Sheffield v. Parker

33 N.E. 501, 158 Mass. 330, 1893 Mass. LEXIS 298
CourtMassachusetts Supreme Judicial Court
DecidedMarch 3, 1893
StatusPublished
Cited by5 cases

This text of 33 N.E. 501 (Sheffield v. Parker) is published on Counsel Stack Legal Research, covering Massachusetts Supreme Judicial Court primary law. Counsel Stack provides free access to over 12 million legal documents including statutes, case law, regulations, and constitutions.

Bluebook
Sheffield v. Parker, 33 N.E. 501, 158 Mass. 330, 1893 Mass. LEXIS 298 (Mass. 1893).

Opinion

Ksowltok, J.

This case comes before us on a report containing findings of fact of a single justice, and the evidence taken at the hearing. So far as the decision depends on the findings of fact, the conclusions of the single justice must be sustained, unless they are clearly erroneous. Francis v. Daley, 150 Mass. 381.

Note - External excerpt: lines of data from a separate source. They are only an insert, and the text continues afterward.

/-!
# Crux `EnergyCurrentTails` (stmt-AtomisticToContinuum-9235), line `quartic-schur-ledger`:
# the window GAIN CEILING (stub S2 `stub_gainCeiling`) at RUNG 0 — a certificate

Helper file (`--supports stmt-AtomisticToContinuum-9235`).  Stub S2 of the registered skeleton asks,
under the EVOLVED local Gibbs law, for a sub-linear ceiling `Gain_N(s,s′] ≤ D + η · sup y_N` on the
expected normalised quartic collision GAIN `∫ (N+1)⁻¹ Σ_{ordered collision records in (s,s′]} (Δ₄)₊/2 dλ_N`
of one window `s′ ≤ s + h_N = s + τ (N+1)^{-1/3}`, `Δ₄ = ‖v₁⁺‖⁴ + ‖v₂⁺‖⁴ − ‖v₁⁻‖⁴ − ‖v₂⁻‖⁴`; for
non-constant profiles this needs an `N`-uniform bound on the energy-weighted collision flux under a
NON-invariant law, which no tool of the tree supplies.  This file proves the RUNG-0 instance (constant
profiles: the homogeneous Gibbs law `G_N`, invariant under every hard-sphere flow,
`measurePreserving_flow_localGibbsLaw_const`) with the `η`-term UNUSED and `D = 16 τ σ² I` independent
of `N ≥ 1` and of the window position (`stub_gainCeilingRung0`, registered audit stub; the literal body
of S2 at constant profiles follows by `le_self_add`): per collision
`(Δ₄)₊/2 ≤ (‖v₁⁺‖² + ‖v₂⁺‖²)²/4 =: b(v₁⁺, v₂⁺)` (pair energy conserved; `quarticGain_le_of_sq_eq`);
PATHWISE on the good set the window gain is at most the collision pair sum of `b` over `[0, h_N]` along
the orbit of `Φ_s z` (`ofReal_gainSum_le_collisionPairSum`, group property); the window bound
`measure_collisionSum_ge_le_liminf` of `Literature/…/CollisionFluxUpperBound` in EXPECTATION form
(`lintegral_le_liminf_of_le_collisionPairSum`: pathwise grid majorant, Fatou, stationarity — the Markov
step dropped, `∫ K⋆ ∘ Φ_{t₀} = ∫ K⋆` added; no measurability of the collision sum needed) and its
rung-0 specialisation by the one-window statics `exists_windowEvent`
(`localGibbsLaw_lintegral_le_of_le_collisionMarkSum`: `∫ f dG_N ≤ 16 τ (N+1)² ε² ∫ ‖w − v‖ A dN^{⊗2}`);
`I = ∫ ‖w − v‖ b dN(u,θ̄)^{⊗2} < ∞` (`lintegral_fluxQuartic_ne_top`, `≤ ‖v‖⁵ + ‖w‖⁵`, Fernique); and
`(N+1)⁻¹ · 16 h_N (N+1)² ε_N² = 16 τ σ²` (`ε_N = σ (N+1)^{-1/3}`): the mean window gain is `O(1)` in
`N` — S2 is consistent at equilibrium with the slope unused (`σ < σ₀`, the small reduced density of
`posGibbs_pairEvent_le`; `N ≥ 1` for the pair bound).

References: C. Cercignani, R. Illner, M. Pulvirenti, *The Mathematical Theory of Dilute Gases* (1994),
App. 4.A; I. Gallagher, L. Saint-Raymond, B. Texier, *From Newton to Boltzmann* (2013), Prop. 4.1.1.
-/

noncomputable section

open MeasureTheory Set Filter Topology
open scoped ENNReal InnerProductSpace BigOperators

namespace Summit.AtomisticToContinuum.HydrodynamicLimit.Theorems.QuarticSchurLedger

open Literature.MathematicalPhysics.KineticTheory Literature.Analysis.FluidPDE
open Literature.Analysis.FunctionSpaces

/-! ### The window bound in expectation form -/

/-- **The window bound for collision sums under a flow-invariant law — expectation form.**  In the
setting of `measure_collisionSum_ge_le_liminf` (law `P` preserved by every `Φ_t` and carried by the good
set, `τ > 0`, an arbitrary `ℝ≥0∞`-valued mark `F(w, i, j)`, measurable one-window events `E M i j` and
majorants `F̃ M` along backward free flights of duration `≤ τ/M`), every `f` dominated on the good set
by the collision pair sum of `F` over `[0, τ]` ALONG THE ORBIT OF `Φ_{t₀} z` has
`∫ f dP ≤ liminf_M M · ∫ Σ_{i≠j} 𝟙_{E M i j} F̃ M(·,i,j) dP` (grid majorant, Fatou, stationarity). [folklore] -/
theorem lintegral_le_liminf_of_le_collisionPairSum {d X : Type*} [Fintype d] [MeasureSpace X]
    [TopologicalSpace X] {G : Geometry d X} {ε : ℝ} {n : ℕ} (Φ : HardSphereFlow G ε n)
    (P : Measure (Config n d X)) (hstat : ∀ t : ℝ, MeasurePreserving (Φ.flow t) P P)
    (hgood : ∀ᵐ z ∂P, z ∈ Φ.good) {τ : ℝ} (hτ : 0 < τ)
    (F : Config n d X → Fin n → Fin n → ℝ≥0∞) (E : ℕ → Fin n → Fin n → Set (Config n d X))
    (hEm : ∀ M i j, MeasurableSet (E M i j))
    (hE : ∀ (M : ℕ) (i j : Fin n), i ≠ j → ∀ w ∈ hardSphereDomain G n ε, ∀ t ∈ Icc 0 (τ / M),
      ‖G.sepVec ((freeFlight G (-t) w i).1) ((freeFlight G (-t) w j).1)‖ = ε → w ∈ E M i j)
    (Ft : ℕ → Config n d X → Fin n → Fin n → ℝ≥0∞) (hFtm : ∀ M i j, Measurable fun w => Ft M w i j)
    (hFt : ∀ (M : ℕ) (i j : Fin n), i ≠ j → ∀ w ∈ hardSphereDomain G n ε, ∀ t ∈ Icc 0 (τ / M),
      ‖G.sepVec ((freeFlight G (-t) w i).1) ((freeFlight G (-t) w j).1)‖ = ε →
        F (freeFlight G (-t) w) i j ≤ Ft M w i j)
    (t₀ : ℝ) {f : Config n d X → ℝ≥0∞}
    (hf : ∀ z ∈ Φ.good, f z ≤ Φ.collisionPairSum (Icc 0 τ) (fun _ w i j => F w i j) (Φ.flow t₀ z)) :
    ∫⁻ z, f z ∂P ≤ liminf (fun M : ℕ => (M : ℝ≥0∞) *
        ∫⁻ w, ∑ i, ∑ j, (if i ≠ j then (E M i j).indicator (fun w => Ft M w i j) w else 0) ∂P)
      atTop := by
  classical
  -- the one-window functional, the grid sums and their measurable `liminf`
  set W : ℕ → Config n d X → ℝ≥0∞ := fun M w => ∑ i, ∑ j,
    (if i ≠ j then (E M i j).indicator (fun w => Ft M w i j) w else 0) with hWdef
  have hWm : ∀ M, Measurable (W M) := fun M =>
    Finset.measurable_sum _ fun i _ => Finset.measurable_sum _ fun j _ => by
      split_ifs; exacts [(hFtm M i j).indicator (hEm M i j), measurable_const]
  set SM : ℕ → Config n d X → ℝ≥0∞ := fun M z =>
    ∑ k ∈ Finset.Icc 1 M, W M (Φ.flow ((k : ℝ) * (τ / M)) z) with hSMdef
  have hSMm : ∀ M, Measurable (SM M) := fun M =>
    Finset.measurable_sum _ fun k _ => (hWm M).comp (Φ.measurable_flow _)
  set Kstar : Config n d X → ℝ≥0∞ := fun z => liminf (fun M => SM M z) atTop with hKdef
  have hKm : Measurable Kstar := Measurable.liminf hSMm
  -- (i) the pathwise bound on the good set
  have hpath : ∀ w ∈ Φ.good, Φ.collisionPairSum (Icc 0 τ) (fun _ w i j => F w i j) w ≤ Kstar w := by
    intro w hw
    have hγ := Φ.isTrajectory w hw
    have hfin := hγ.locFinite 0 τ
    rw [Φ.collisionPairSum_eq_finsum_ite hw, finsum_mem_eq_finite_toFinset_sum _ hfin]
    obtain ⟨g, hg, hgap⟩ := exists_gap_of_finite hfin
    show _ ≤ liminf (fun M => SM M w) atTop
    refine le_liminf_of_le (h := ?_)
    filter_upwards [eventually_gt_atTop ⌈τ / g⌉₊] with M hM
    have hM0 : 0 < M := lt_of_le_of_lt (Nat.zero_le _) hM
    have hMg : τ / M < g := by
      have h1 : τ / g < M := (Nat.le_ceil _).trans_lt (by exact_mod_cast hM)
      rw [div_lt_iff₀ hg] at h1
      rw [div_lt_iff₀ (by exact_mod_cast hM0)]
      linarith
    have hgap' : ∀ s ∈ collisionTimes G ε (fun t => Φ.flow t w) ∩ Icc 0 τ,
        ∀ s' ∈ collisionTimes G ε (fun t => Φ.flow t w) ∩ Icc 0 τ, s < s' → τ / M < s' - s :=
      fun s hs s' hs' hlt => hMg.trans_le (hgap s hs s' hs' hlt)
    exact sum_collision_le_sum_window hγ hτ hM0 hgap' (E M) (hE M) F (Ft M) (hFt M)
  -- (ii) the mean of each grid sum (stationarity) and Fatou
  have hmeanM : ∀ M, ∫⁻ z, SM M z ∂P = (M : ℝ≥0∞) * ∫⁻ w, W M w ∂P := by
    intro M
    calc ∫⁻ z, SM M z ∂P = ∑ k ∈ Finset.Icc 1 M, ∫⁻ z, W M (Φ.flow ((k : ℝ) * (τ / M)) z) ∂P :=
          lintegral_finsetSum _ fun k _ => (hWm M).comp (Φ.measurable_flow _)
      _ = ∑ _k ∈ Finset.Icc 1 M, ∫⁻ z, W M z ∂P :=
          Finset.sum_congr rfl fun k _ => (hstat _).lintegral_comp (hWm M)
      _ = (M : ℝ≥0∞) * ∫⁻ w, W M w ∂P := by
          rw [Finset.sum_const, Nat.card_Icc, Nat.add_sub_cancel, nsmul_eq_mul]
  have hmean : ∫⁻ z, Kstar z ∂P ≤ liminf (fun M : ℕ => (M : ℝ≥0∞) * ∫⁻ w, W M w ∂P) atTop := by
    refine (lintegral_liminf_le hSMm).trans (le_of_eq ?_)
    exact congrArg (fun u : ℕ → ℝ≥0∞ => liminf u atTop) (funext hmeanM)
  -- (iii) a.e. domination by `K⋆ ∘ Φ_{t₀}` and stationarity once more
  have hae : ∀ᵐ z ∂P, f z ≤ Kstar (Φ.flow t₀ z) := by
    filter_upwards [hgood] with z hz
    exact (hf z hz).trans (hpath _ (Φ.mapsTo_good t₀ hz))
  calc ∫⁻ z, f z ∂P ≤ ∫⁻ z, Kstar (Φ.flow t₀ z) ∂P := lintegral_mono_ae hae
    _ = ∫⁻ z, Kstar z ∂P := (hstat t₀).lintegral_comp hKm
    _ ≤ _ := hmean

The most important question involved is whether the executors can be allowed in their account for an investment of $10,000 in the stock of the Equitable Trust Company, which they made in their names as executors. They were authorized and directed to set apart the sum of $12,000 from the general estate of the testator, and invest it for the benefit of his son, Edmund M. Parker, during his life, the fund to be paid over at his death to his lineal descendants, or, if he should leave no descendants, to the trustees of Dartmouth College. They were also authorized, under certain contingencies, to sell the testator’s homestead, and invest and hold the proceeds as a trust fund. This sale, however, has not been made. The executors contend that their investment in the stock referred to was made for Edmund M. Parker, and that the stock has been held by them ever since as a part of the trust fund of $12,000 which it was their duty to create. The evidence produced failed to prove, to the satisfaction of the judge who heard it, that at the time of the purchase the stock was appropriated to this trust “ in such a sense as to give Edmund M. Parker the right at and from that moment to have it accounted for as his, or to prevent them from making a different disposition of it thereafter, if for any reason they should be so minded.” There is no evidence to show the subsequent appropriation of it to this trust, until after it had so far depreciated in value as to deprive them of the right so to appropriate it. It was conceded that they had no right to make such an investment for the general purposes of the estate, and the justice therefore found that the decree of the Probate Court [333]*333was correct in disallowing this item in their account. The issue is narrowed to the simple question whether the judge should have found an appropriation to this trust by the executors when they took the stock.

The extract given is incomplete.